In the first embodiment, the contact plate is not limited to the above configuration. For example, even if the contact plate cuts parallel to each other from the edge 141 of the frame member 14, the portion of the frame member 14 between the cuts is bent upward to contact the back surface of the stopper member 17. Good. In such a case, it is preferable to extend the edge 141 of the frame member 14 near the end of the extension 138. The cut is preferably parallel to the length direction of the substrate portion 13 and about the length from the edge portion 141 to the end portion 131.
Further, the contact plate may be an elastic member having one end portion detachably fixed to the frame member 14 and the other end contacting the stopper member 17. Further, in the third embodiment, for example, an elastic member is attached to the rear end of the frame member 14, and when the flexible wiring board 1 is accommodated in the case body 3, the elastic member plugs the contact plate 15 of the frame member 14 from behind. It may urge the stop member 17.

(Plug stopper)
4 (a), 4 (b), 4 (c), 5 (a) and 5 (b) are views for explaining the stopper member 17. FIG. FIG. 4A is a perspective view of the stopper 17, FIG. 4B is a side (rear) view of the contact plate 15, and FIG. 4C is a view of FIG. It is the front view which looked at the illustrated stopper member 17 from the front opposite to the back. FIG. 5A is a side view of the stopper member 17 shown in FIG. 4A as viewed in the y direction of the coordinate axis shown in FIG. 4A. FIG. 5B is a cross-sectional view of the cross section of the plugging member 17 taken along the alternate long and short dash line shown in FIG. 4B as viewed in the direction of arrows Vb and Vb. In FIG. 5B, the wall member 31 is indicated by a virtual line.

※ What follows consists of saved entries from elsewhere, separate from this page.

/-- **The matrix of Malod–Mengel–Valiant for the partial permanent in characteristic `2`:**
on the `2n` vertices of `K_{n,n}` (rows first), the symmetric matrix with zero diagonal whose
entry at two distinct vertices is `(weight of the edge of K_{n,n} between them, else 0) + 1`,
i.e. `[[J − I, B + J], [Bᵀ + J, J − I]]`. In characteristic `2` it is alternating and its
Pfaffian is `per* B` (`pfaffian_malodMatrix`); it is Valiant's Pfaffian-Sum matrix
`Θ_B + Λ(1, …, 1)` [Val02] with all signs dropped. Proof plumbing (one definition) for the
theorems below. [cite: GrenetEtAl2011, §5 (postscript: [Mal11], Mengel via [Val02])] -/
def malodMatrix (B : Matrix (Fin n) (Fin n) R) : Matrix (Fin (n + n)) (Fin (n + n)) R :=
  Matrix.of fun x y =>
    (Matrix.fromBlocks 0 B Bᵀ 0) ((vx n).symm x) ((vx n).symm y) + if x = y then 0 else 1

/-- Entries of `malodMatrix B`. [cite: GrenetEtAl2011, §5 (postscript)] -/
theorem malodMatrix_apply (B : Matrix (Fin n) (Fin n) R) (x y : Fin (n + n)) :
    malodMatrix B x y =
      (Matrix.fromBlocks 0 B Bᵀ 0) ((vx n).symm x) ((vx n).symm y) + if x = y then 0 else 1 := rfl

/-- `malodMatrix B` has zero diagonal. [cite: GrenetEtAl2011, §5 (postscript)] -/
theorem malodMatrix_apply_self (B : Matrix (Fin n) (Fin n) R) (x : Fin (n + n)) :
    malodMatrix B x x = 0 := by
  rw [malodMatrix_apply, if_pos rfl, add_zero]
  rcases h : (vx n).symm x with i | j <;> simp

/-- `malodMatrix B` is symmetric. [cite: GrenetEtAl2011, §5 (postscript)] -/
theorem malodMatrix_transpose (B : Matrix (Fin n) (Fin n) R) : (malodMatrix B)ᵀ = malodMatrix B := by
  ext x y
  rw [Matrix.transpose_apply, malodMatrix_apply, malodMatrix_apply]
  congr 1
  · rcases hx : (vx n).symm x with i | j <;> rcases hy : (vx n).symm y with i' | j' <;> simp
  · simp [eq_comm]

/-- In characteristic `2`, `malodMatrix B` is alternating (`Mᵀ = −M` with zero diagonal).
[cite: GrenetEtAl2011, §5 (postscript)] -/
theorem malodMatrix_transpose_eq_neg [CharP R 2] (B : Matrix (Fin n) (Fin n) R) :
    (malodMatrix B)ᵀ = -malodMatrix B := by
  rw [malodMatrix_transpose]
  ext x y
  rw [Matrix.neg_apply, CharTwo.neg_eq]

/-- The weight product of a permutation `ρ` of the vertices of `K_{n,n}` in the bipartite weight
matrix `[[0, B], [Bᵀ, 0]]`, positions `v` with `vx v < vx (ρ v)`. [cite: GrenetEtAl2011, Lemma 8 (proof)] -/
private theorem involWeight_permCongr (B : Matrix (Fin n) (Fin n) R) (ρ : Perm (Fin n ⊕ Fin n)) :
    involWeight ((Matrix.fromBlocks 0 B Bᵀ 0).submatrix (vx n).symm (vx n).symm)
        ((vx n).permCongr ρ) =
      ∏ v : Fin n ⊕ Fin n,
        if vx n v < vx n (ρ v) then (Matrix.fromBlocks 0 B Bᵀ 0) v (ρ v) else 1 := by
  rw [involWeight]
  symm
  refine Fintype.prod_equiv (vx n) _ _ fun v => ?_
  simp [Equiv.permCongr_apply]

As shown in FIGS. 4A to 5B, the stopper member 17 has a front surface 73a and a back surface 73b each having a substantially elliptical shape, and a slit 71 penetrating the front surface 73a and the back surface 73b. And a concave groove 72 formed on the back surface 73b. The slit 71 may be a through groove through which the board body 13b is inserted so as not to slide. In such a case, the gap between the slit 71 and the board body 13b is filled with an adhesive and It prevents gas distribution. In the first embodiment, the stopper member 17 may be integrally formed around the substrate body 13b.
The concave groove 72 is a long groove for positioning that prevents the contact position of the contact plate 15 from shifting when the contact plate 15 comes into contact with the back surface 73b of the stopper member 17. The length of the concave groove 72 may be equal to or longer than the length of the contact portion 153 in the width direction, and does not need to exactly match.

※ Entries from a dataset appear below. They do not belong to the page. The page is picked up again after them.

/-! ## §3 The glue -/

/-- **GLUE for a covariance window `W` receiving `μ - U/2`**: if every physical `μ ∈ [-1, -0.15]` and `0 < U ≤ 1/10` has
`μ - U/2 ∈ W`, the four children on `W` give K3 on the analysis window `KLRegimeTwoPointLimitMu (-1) (-0.15)` (= the registered
stub `KLRegimeAnalysisWindow`).  Order of choices: `G` (child 3) → `P` (child 1) → `Q` (child 3) → `c₀` (child 1), `(R, c₁)`
(child 2) → `c = min c₀ c₁` → the four `U₀`'s, `a / log 128` and `1/10` → per `(μ, U, β)` at the covariance potential
`μ - U/2`: the hypothesis thresholds of children 3 + 1 maxed, the strong induction `Child.allScales` for every admissible frame,
child 2's volume-uniform frame with its thresholds, child 4 beyond the max of all thresholds — whose conclusion at
`(μ - U/2) + U/2 = μ` is K3's. -/
theorem inductionOn {W : Set ℝ}
    (hW : ∀ μ ∈ Set.Icc (-1 : ℝ) (-0.15), ∀ U : ℝ, 0 < U → U ≤ 1 / 10 → μ - U / 2 ∈ W)
    (h₃ : EngineOn W) (h₁ : BetaSplitOn W) (h₂ : CountertermOn W) (h₄ : TwoPointAssemblyOn W) :
    KLRegimeTwoPointLimitMu (-1) (-0.15) := by
  intro a ha
  obtain ⟨G, hG, h₃P⟩ := h₃
  obtain ⟨P, hP, h₁Q⟩ := h₁ G hG
  obtain ⟨Q, hQ, h₃R⟩ := h₃P P hP
  obtain ⟨c₀, hc₀, h₁c⟩ := h₁Q Q hQ
  obtain ⟨R, hR, c₁, hc₁, h₂c⟩ := h₂ G P Q hG hP hQ
  set c : ℝ := min c₀ c₁ with hc_def
  have hc : 0 < c := lt_min hc₀ hc₁
  obtain ⟨U₃, hU₃, L₃, M₃, h₃main⟩ := h₃R R hR c hc
  obtain ⟨U₁, hU₁, L₁, M₁, h₁main⟩ := h₁c c hc (min_le_left _ _) R hR
  obtain ⟨U₂, hU₂, h₂main⟩ := h₂c c hc (min_le_right _ _)
  obtain ⟨U₄, hU₄, h₄main⟩ := h₄ G P Q R hG hP hQ hR c hc
  have hlog : 0 < Real.log klBetaMin := Real.log_pos (by norm_num [klBetaMin])
  set U₀ : ℝ := min (min (min (min U₁ U₂) (min U₃ U₄)) (a / Real.log klBetaMin)) (1 / 10) with hU₀_def
  have hU₀ : 0 < U₀ :=
    lt_min (lt_min (lt_min (lt_min hU₁ hU₂) (lt_min hU₃ hU₄)) (div_pos ha hlog)) (by norm_num)
  refine ⟨U₀, c, hU₀, hc, ?_⟩
  intro μ hμ U β hU hUle hβa hβc x y σ σ'
  have hU5 : U ≤ min (min (min U₁ U₂) (min U₃ U₄)) (a / Real.log klBetaMin) := hUle.trans (min_le_left _ _)
  have hU10 : U ≤ 1 / 10 := hUle.trans (min_le_right _ _)
  have hU1 : U ≤ U₁ := hU5.trans ((min_le_left _ _).trans ((min_le_left _ _).trans (min_le_left _ _)))
  have hU2 : U ≤ U₂ := hU5.trans ((min_le_left _ _).trans ((min_le_left _ _).trans (min_le_right _ _)))
  have hU3 : U ≤ U₃ := hU5.trans ((min_le_left _ _).trans ((min_le_right _ _).trans (min_le_left _ _)))
  have hU4 : U ≤ U₄ := hU5.trans ((min_le_left _ _).trans ((min_le_right _ _).trans (min_le_right _ _)))
  have hβmin : klBetaMin ≤ β := klBetaMin_le_of_exp_le hU hU5 (min_le_right _ _) hβa
  have hβpos : 0 < β := pos_of_klBetaMin_le hβmin
  have hKL : ∀ n ≤ nScales β, IsKLRegime U c (-(n : ℤ)) := fun n hn =>
    isKLRegime_of_le_tempScaleIdx hc.le hβpos hβc hn
  -- the covariance potential
  set ν : ℝ := μ - U / 2 with hν_def
  have hν : ν ∈ W := hW μ hμ U hU hU10
  -- the glued induction (children 3 + 1) for EVERY admissible frame, beyond the maxed hypothesis thresholds
  have hall : ∀ K : TrigPolyC4v, FrameOK R U (nScales β) ν K →
      ∀ (L M : ℕ) [NeZero L] [NeZero M], max (L₃ β U) (L₁ β U) ≤ L → max (M₃ β U L) (M₁ β U L) ≤ M →
        ∀ n : ℕ, n ≤ nScales β → (∀ j < n, RenormalisedAt L M β U ν K R j) →
          EngineBoundsAt L M G P Q β U ν K n ∧ TwoLegStep L M G P Q R β U ν K n ∧
            BetaSplitAt L M G P Q β U ν K n := by
    intro K hK L M _ _ hL hM n hn hRn
    have hL3 : L₃ β U ≤ L := (le_max_left _ _).trans hL
    have hL1 : L₁ β U ≤ L := (le_max_right _ _).trans hL
    have hM3 : M₃ β U L ≤ M := (le_max_left _ _).trans hM
    have hM1 : M₁ β U L ≤ M := (le_max_right _ _).trans hM
    exact Child.allScales (N := nScales β) (KL := fun n => IsKLRegime U c (-(n : ℤ)))
      (B := fun n => BetaSplitAt L M G P Q β U ν K n) (Rn := fun n => RenormalisedAt L M β U ν K R n)
      (E := fun n => EngineBoundsAt L M G P Q β U ν K n) (T := fun n => TwoLegStep L M G P Q R β U ν K n)
      (fun n hn hkl hyp => h₃main ν hν U hU hU3 β hβmin hβc K hK L M hL3 hM3 n hn hkl hyp)
      (fun n hn hkl hyp hEn hTn => h₁main ν hν U hU hU1 β hβmin hβc K hK L M hL1 hM1 n hn hkl hyp hEn hTn)
      hKL n hn hRn
  -- child 2: the volume-uniform renormalised admissible frame and its thresholds
  obtain ⟨K, hK, Lc, Mc, hKR⟩ :=
    h₂main ν hν U hU hU2 β hβmin hβc (max (L₃ β U) (L₁ β U)) (fun L => max (M₃ β U L) (M₁ β U L)) hall
  -- child 4 at the covariance potential, beyond every threshold; its conclusion is at ν + U/2 = μ
  have hphys : ν + U / 2 = μ := by rw [hν_def]; ring
  have h4 := h₄main ν hν U hU hU4 β hβmin hβc (max Lc (max (L₃ β U) (L₁ β U)))
    (fun L => max (Mc L) (max (M₃ β U L) (M₁ β U L))) ⟨K, hK, ?_⟩ x y σ σ'
  · rwa [hphys] at h4
  intro L M _ _ hL hM n hn
  have hLc : Lc ≤ L := (le_max_left _ _).trans hL
  have hLh : max (L₃ β U) (L₁ β U) ≤ L := (le_max_right _ _).trans hL
  have hMc : Mc L ≤ M := (le_max_left _ _).trans hM
  have hMh : max (M₃ β U L) (M₁ β U L) ≤ M := (le_max_right _ _).trans hM
  have h := hall K hK L M hLh hMh n hn fun j hj => hKR L M hLc hMc j (le_of_lt (lt_of_lt_of_le hj hn))
  exact ⟨hKR L M hLc hMc n hn, h.2.2, h.1, h.2.1⟩

/-- **GLUE for the filed children**: the four children on the covariance window `klWindowC` give K3 on the analysis window
(`KLRegimeAnalysisWindow`; K3 itself follows with S0 — `k3_twoPointLimit_of_children`, and BY NAME downstream in
`KLProgrammeKLRegimeSplitGlue.lean`). -/
theorem k3_induction (h₃ : EngineOn klWindowC) (h₁ : BetaSplitOn klWindowC) (h₂ : CountertermOn klWindowC)
    (h₄ : TwoPointAssemblyOn klWindowC) : KLRegimeTwoPointLimitMu (-1) (-0.15) :=
  inductionOn (fun _ hμ _ hU hU' => sub_half_mem_klWindowC hμ hU hU') h₃ h₁ h₂ h₄

/-- **The crux modulo S0, from the filed children**: with `μ(δ) ∈ [-1, -0.15]` for `δ ∈ [0.10, 0.35]` (S0 `MuOfDopingWindow`,
stated structurally to keep this module free of the route file) the four children give `KLRegimeTwoPointLimit`'s body. -/
theorem k3_twoPointLimit_of_children (h₃ : EngineOn klWindowC) (h₁ : BetaSplitOn klWindowC)
    (h₂ : CountertermOn klWindowC) (h₄ : TwoPointAssemblyOn klWindowC)
    (hS0 : ∀ δ ∈ Set.Icc (0.10 : ℝ) 0.35,
      chemicalPotentialOfDensity (squareDispersion 1 0) (1 - δ) ∈ Set.Icc (-1 : ℝ) (-0.15)) :
    ∀ a : ℝ, 0 < a → ∃ U₀ c : ℝ, 0 < U₀ ∧ 0 < c ∧ ∀ δ ∈ Set.Icc (0.10 : ℝ) 0.35, ∀ U β : ℝ, 0 < U → U ≤ U₀ →
      Real.exp (a / U) ≤ β → β ≤ Real.exp (c / U ^ 2) → ∀ (x y : Site 2) (σ σ' : Fin 2), ∃ S : ℂ,
        Tendsto (fun L : ℕ => hubbardThermalTwoPoint β U
          (chemicalPotentialOfDensity (squareDispersion 1 0) (1 - δ)) L x y σ σ') atTop (nhds S) := by
  intro a ha
  obtain ⟨U₀, c, hU₀, hc, H⟩ := k3_induction h₃ h₁ h₂ h₄ a ha
  exact ⟨U₀, c, hU₀, hc, fun δ hδ U β hU hUle hβ hβ' x y σ σ' => H _ (hS0 δ hδ) U β hU hUle hβ hβ' x y σ σ'⟩

end Summit.HubbardSuperconductivity.HubbardSuperconductivity.Theorems.KLRegimeSplit

end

Further, in the stopper member 17, the size (diameter of an ellipse) of the outer edge of the peripheral surface between the front surface 73a and the back surface 73b changes in multiple steps. Specifically, the peripheral surface between the front surface 73a and the rear surface 73b includes the peripheral surface portions 74, 75, 76, 77 and the peripheral surface portion 78. In the stopper member 17, the direction toward the connector, the −z direction (not shown) in FIGS. 4A and 5A is described as “front”, and the direction opposite to the −z direction is described as “rear”. .
Specifically, the outer edge of the peripheral surface portion 78 of the peripheral surface portion of the stopper member 17 is constant and coincides with the outer edge of the back surface 73b. The outer edge of the peripheral surface portion 76 is constant and smaller than the outer edge of the peripheral surface portion 78. The outer edge of the peripheral surface portion 77 changes so as to have the convex portion P1, and becomes maximum at the vertex of the convex portion P1, and the minimum outer edge is smaller than the outer edge of the peripheral surface portion 76.

The outer edge of the peripheral surface portion 75 is constant and coincides with the minimum outer edge of the peripheral surface portion 77. The outer edge of the peripheral surface portion 74 changes so as to decrease from the rear to the front with a certain inclination, and the maximum outer edge coincides with the outer edge of the peripheral surface portion 75. The minimum outer edge of the peripheral surface portion 74 coincides with the outer edge of the front surface 73a.
As described above, the stopper member 17 in which the outer edge of the peripheral surface changes has a configuration in which the outer shape gradually decreases from the rear to the front. Such a stopper member 17 is suitable for being inserted into the through hole 32 of the wall member 31 from the inside from the inside of the case body 3 to seal the through hole 32 from the inside of the case body 3.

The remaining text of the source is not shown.